§ **Records to process**
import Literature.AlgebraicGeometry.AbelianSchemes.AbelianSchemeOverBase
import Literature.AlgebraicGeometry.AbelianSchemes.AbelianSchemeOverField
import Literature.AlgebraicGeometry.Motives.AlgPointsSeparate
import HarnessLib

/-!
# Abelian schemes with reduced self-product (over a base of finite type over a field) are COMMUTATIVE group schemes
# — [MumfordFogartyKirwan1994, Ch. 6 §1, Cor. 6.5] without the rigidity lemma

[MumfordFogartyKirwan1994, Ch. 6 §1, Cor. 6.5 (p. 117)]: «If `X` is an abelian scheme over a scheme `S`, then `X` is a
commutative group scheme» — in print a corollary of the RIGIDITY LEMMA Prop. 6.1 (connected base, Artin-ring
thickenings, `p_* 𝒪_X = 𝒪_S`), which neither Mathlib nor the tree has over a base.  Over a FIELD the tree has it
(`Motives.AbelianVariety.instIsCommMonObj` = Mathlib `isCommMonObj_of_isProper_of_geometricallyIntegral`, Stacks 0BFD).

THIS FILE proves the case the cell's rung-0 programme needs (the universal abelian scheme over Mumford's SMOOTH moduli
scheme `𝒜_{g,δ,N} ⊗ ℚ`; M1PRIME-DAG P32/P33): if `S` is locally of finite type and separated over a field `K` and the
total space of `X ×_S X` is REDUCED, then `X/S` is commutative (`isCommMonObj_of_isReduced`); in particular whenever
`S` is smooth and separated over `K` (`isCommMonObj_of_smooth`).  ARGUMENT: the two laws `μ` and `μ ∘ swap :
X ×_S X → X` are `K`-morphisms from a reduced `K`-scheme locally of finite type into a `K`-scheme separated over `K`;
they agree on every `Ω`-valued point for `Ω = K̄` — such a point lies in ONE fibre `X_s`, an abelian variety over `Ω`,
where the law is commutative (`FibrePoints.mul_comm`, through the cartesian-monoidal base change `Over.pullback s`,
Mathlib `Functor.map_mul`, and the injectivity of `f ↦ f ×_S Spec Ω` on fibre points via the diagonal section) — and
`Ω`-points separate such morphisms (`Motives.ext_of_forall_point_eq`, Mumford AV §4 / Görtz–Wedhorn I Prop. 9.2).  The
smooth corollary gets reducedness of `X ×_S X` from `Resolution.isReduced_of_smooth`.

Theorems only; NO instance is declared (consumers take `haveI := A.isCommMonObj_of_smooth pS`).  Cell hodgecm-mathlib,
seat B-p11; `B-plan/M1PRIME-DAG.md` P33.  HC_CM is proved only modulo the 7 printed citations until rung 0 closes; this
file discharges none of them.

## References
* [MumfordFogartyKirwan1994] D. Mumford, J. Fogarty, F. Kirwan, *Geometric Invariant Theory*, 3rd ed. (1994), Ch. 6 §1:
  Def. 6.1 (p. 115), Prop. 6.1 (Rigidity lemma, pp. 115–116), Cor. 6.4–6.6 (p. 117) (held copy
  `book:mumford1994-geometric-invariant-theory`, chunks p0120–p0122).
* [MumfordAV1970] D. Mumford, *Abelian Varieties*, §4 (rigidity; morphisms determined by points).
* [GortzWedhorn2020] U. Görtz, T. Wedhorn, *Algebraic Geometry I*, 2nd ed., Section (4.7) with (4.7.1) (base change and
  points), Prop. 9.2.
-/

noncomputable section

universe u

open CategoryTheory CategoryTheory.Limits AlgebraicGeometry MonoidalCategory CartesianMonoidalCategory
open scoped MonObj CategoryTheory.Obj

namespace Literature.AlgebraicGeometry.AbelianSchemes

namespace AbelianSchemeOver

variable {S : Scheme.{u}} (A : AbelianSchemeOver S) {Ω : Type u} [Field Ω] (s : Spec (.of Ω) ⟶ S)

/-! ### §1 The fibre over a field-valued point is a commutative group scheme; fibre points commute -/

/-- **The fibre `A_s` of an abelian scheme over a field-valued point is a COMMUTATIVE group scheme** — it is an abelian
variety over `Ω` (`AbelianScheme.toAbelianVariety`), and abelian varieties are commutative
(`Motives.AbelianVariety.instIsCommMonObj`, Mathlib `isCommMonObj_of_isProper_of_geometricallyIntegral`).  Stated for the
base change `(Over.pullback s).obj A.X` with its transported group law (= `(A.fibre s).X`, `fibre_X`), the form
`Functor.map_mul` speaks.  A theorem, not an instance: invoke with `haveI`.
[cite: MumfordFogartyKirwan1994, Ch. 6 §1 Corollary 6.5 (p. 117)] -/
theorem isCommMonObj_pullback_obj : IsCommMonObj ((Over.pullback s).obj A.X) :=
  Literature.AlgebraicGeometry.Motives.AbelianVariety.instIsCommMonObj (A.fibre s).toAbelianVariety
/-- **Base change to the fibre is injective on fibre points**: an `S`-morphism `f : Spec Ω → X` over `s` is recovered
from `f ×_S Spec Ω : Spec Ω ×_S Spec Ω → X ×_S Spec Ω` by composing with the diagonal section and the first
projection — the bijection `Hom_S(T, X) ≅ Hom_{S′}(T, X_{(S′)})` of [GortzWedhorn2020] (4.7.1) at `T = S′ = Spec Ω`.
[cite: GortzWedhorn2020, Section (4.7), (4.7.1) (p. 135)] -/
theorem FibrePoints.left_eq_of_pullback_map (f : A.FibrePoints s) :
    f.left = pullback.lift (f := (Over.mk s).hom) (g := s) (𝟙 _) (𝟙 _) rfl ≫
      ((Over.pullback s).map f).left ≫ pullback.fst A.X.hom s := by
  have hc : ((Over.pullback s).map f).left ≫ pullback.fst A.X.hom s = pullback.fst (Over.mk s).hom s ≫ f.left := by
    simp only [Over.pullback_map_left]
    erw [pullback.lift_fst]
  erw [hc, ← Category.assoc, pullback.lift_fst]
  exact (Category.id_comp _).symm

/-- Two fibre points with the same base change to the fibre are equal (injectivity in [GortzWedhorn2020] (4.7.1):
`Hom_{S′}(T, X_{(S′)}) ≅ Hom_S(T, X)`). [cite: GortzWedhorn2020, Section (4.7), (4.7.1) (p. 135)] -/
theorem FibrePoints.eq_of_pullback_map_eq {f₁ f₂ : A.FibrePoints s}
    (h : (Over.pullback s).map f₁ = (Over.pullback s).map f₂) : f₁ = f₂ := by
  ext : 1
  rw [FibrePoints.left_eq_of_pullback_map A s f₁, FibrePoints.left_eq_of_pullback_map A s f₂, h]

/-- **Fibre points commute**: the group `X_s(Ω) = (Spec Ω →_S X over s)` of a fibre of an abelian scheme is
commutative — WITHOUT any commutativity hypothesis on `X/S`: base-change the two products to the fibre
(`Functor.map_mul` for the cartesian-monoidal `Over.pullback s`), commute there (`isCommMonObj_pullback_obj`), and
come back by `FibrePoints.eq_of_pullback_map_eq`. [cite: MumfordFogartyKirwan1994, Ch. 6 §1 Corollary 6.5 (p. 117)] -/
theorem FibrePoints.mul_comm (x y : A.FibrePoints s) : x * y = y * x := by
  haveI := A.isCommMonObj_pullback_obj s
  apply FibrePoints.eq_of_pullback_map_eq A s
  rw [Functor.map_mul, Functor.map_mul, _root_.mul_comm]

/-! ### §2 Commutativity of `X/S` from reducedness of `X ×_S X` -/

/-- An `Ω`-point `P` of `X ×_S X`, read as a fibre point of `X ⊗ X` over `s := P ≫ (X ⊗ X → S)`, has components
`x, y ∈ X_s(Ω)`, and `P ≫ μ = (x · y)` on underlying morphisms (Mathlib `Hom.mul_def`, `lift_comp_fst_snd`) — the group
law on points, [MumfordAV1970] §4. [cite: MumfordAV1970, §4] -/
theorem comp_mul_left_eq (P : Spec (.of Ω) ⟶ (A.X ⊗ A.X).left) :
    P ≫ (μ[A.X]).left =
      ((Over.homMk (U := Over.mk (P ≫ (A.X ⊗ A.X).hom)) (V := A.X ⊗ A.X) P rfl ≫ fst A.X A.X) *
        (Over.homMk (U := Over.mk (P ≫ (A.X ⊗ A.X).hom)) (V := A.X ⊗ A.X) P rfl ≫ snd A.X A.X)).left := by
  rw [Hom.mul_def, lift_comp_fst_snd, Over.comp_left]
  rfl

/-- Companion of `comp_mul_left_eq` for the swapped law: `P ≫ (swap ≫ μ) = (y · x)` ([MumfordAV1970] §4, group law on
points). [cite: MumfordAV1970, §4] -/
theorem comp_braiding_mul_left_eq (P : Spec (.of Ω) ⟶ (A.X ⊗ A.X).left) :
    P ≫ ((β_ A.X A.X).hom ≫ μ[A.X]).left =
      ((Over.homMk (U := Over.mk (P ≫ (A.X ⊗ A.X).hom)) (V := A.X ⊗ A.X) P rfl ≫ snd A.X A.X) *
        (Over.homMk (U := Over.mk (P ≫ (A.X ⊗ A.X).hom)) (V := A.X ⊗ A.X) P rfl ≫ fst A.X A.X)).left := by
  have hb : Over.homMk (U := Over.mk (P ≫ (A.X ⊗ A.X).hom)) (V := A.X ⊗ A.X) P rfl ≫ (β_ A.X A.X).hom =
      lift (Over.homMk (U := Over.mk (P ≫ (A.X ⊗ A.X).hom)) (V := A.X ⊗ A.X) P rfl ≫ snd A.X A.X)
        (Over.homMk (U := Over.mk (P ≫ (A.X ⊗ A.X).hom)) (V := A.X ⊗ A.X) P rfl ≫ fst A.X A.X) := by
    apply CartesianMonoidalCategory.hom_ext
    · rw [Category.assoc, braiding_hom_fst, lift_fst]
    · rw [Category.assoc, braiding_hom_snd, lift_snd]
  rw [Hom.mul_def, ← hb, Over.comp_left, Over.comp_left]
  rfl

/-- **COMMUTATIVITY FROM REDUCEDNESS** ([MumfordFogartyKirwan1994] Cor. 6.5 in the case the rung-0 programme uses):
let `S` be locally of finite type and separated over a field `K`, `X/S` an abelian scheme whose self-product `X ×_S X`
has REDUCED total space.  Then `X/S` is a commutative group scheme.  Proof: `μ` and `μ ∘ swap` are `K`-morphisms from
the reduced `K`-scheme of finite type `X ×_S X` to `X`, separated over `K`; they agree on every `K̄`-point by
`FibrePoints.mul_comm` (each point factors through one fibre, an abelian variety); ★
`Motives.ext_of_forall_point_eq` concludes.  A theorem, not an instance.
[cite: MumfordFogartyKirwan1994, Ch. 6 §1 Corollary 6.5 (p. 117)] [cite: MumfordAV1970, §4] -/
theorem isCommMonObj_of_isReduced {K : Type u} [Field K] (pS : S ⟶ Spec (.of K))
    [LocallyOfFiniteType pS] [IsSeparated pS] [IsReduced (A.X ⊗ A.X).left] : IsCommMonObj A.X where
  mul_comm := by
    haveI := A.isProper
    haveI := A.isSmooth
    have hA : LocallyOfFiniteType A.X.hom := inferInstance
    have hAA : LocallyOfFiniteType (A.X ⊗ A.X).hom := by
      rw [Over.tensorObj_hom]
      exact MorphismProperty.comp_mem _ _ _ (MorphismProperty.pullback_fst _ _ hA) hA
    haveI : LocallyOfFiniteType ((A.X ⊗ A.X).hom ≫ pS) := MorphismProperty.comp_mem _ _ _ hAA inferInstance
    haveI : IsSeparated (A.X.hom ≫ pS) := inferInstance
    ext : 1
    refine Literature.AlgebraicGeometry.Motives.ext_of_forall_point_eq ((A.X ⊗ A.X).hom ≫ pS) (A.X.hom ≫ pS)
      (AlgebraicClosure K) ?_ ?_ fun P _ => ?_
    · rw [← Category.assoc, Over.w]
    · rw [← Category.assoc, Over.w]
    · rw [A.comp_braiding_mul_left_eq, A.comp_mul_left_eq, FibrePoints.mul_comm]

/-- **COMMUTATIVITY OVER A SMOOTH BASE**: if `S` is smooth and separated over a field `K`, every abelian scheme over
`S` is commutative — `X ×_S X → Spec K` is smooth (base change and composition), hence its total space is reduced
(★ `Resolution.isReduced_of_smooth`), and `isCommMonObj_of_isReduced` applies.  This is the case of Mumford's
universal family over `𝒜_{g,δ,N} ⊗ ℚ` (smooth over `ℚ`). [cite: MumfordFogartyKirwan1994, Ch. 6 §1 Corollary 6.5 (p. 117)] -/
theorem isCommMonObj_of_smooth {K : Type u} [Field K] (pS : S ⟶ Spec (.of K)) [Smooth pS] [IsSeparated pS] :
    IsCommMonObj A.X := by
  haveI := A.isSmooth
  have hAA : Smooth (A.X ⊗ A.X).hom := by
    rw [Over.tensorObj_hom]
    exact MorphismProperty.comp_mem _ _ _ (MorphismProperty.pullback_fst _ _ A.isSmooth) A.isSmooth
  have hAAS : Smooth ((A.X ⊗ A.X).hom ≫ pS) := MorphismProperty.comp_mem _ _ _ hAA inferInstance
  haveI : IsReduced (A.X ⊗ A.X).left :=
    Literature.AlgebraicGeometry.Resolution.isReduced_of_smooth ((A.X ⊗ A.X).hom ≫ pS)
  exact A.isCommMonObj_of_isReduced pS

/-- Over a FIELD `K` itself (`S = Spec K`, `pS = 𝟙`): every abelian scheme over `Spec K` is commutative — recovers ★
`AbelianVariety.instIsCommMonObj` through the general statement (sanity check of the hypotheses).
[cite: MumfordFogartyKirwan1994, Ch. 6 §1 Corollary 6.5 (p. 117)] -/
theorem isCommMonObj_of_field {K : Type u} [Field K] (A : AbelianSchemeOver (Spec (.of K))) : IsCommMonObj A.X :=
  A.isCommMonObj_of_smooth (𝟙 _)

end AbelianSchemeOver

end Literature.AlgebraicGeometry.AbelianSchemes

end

§ **Exercise description**
Copy out every line from the data above that has "import" in it.

§ **Written response**
import Literature.AlgebraicGeometry.AbelianSchemes.AbelianSchemeOverBase
import Literature.AlgebraicGeometry.AbelianSchemes.AbelianSchemeOverField
import Literature.AlgebraicGeometry.Motives.AlgPointsSeparate
import HarnessLib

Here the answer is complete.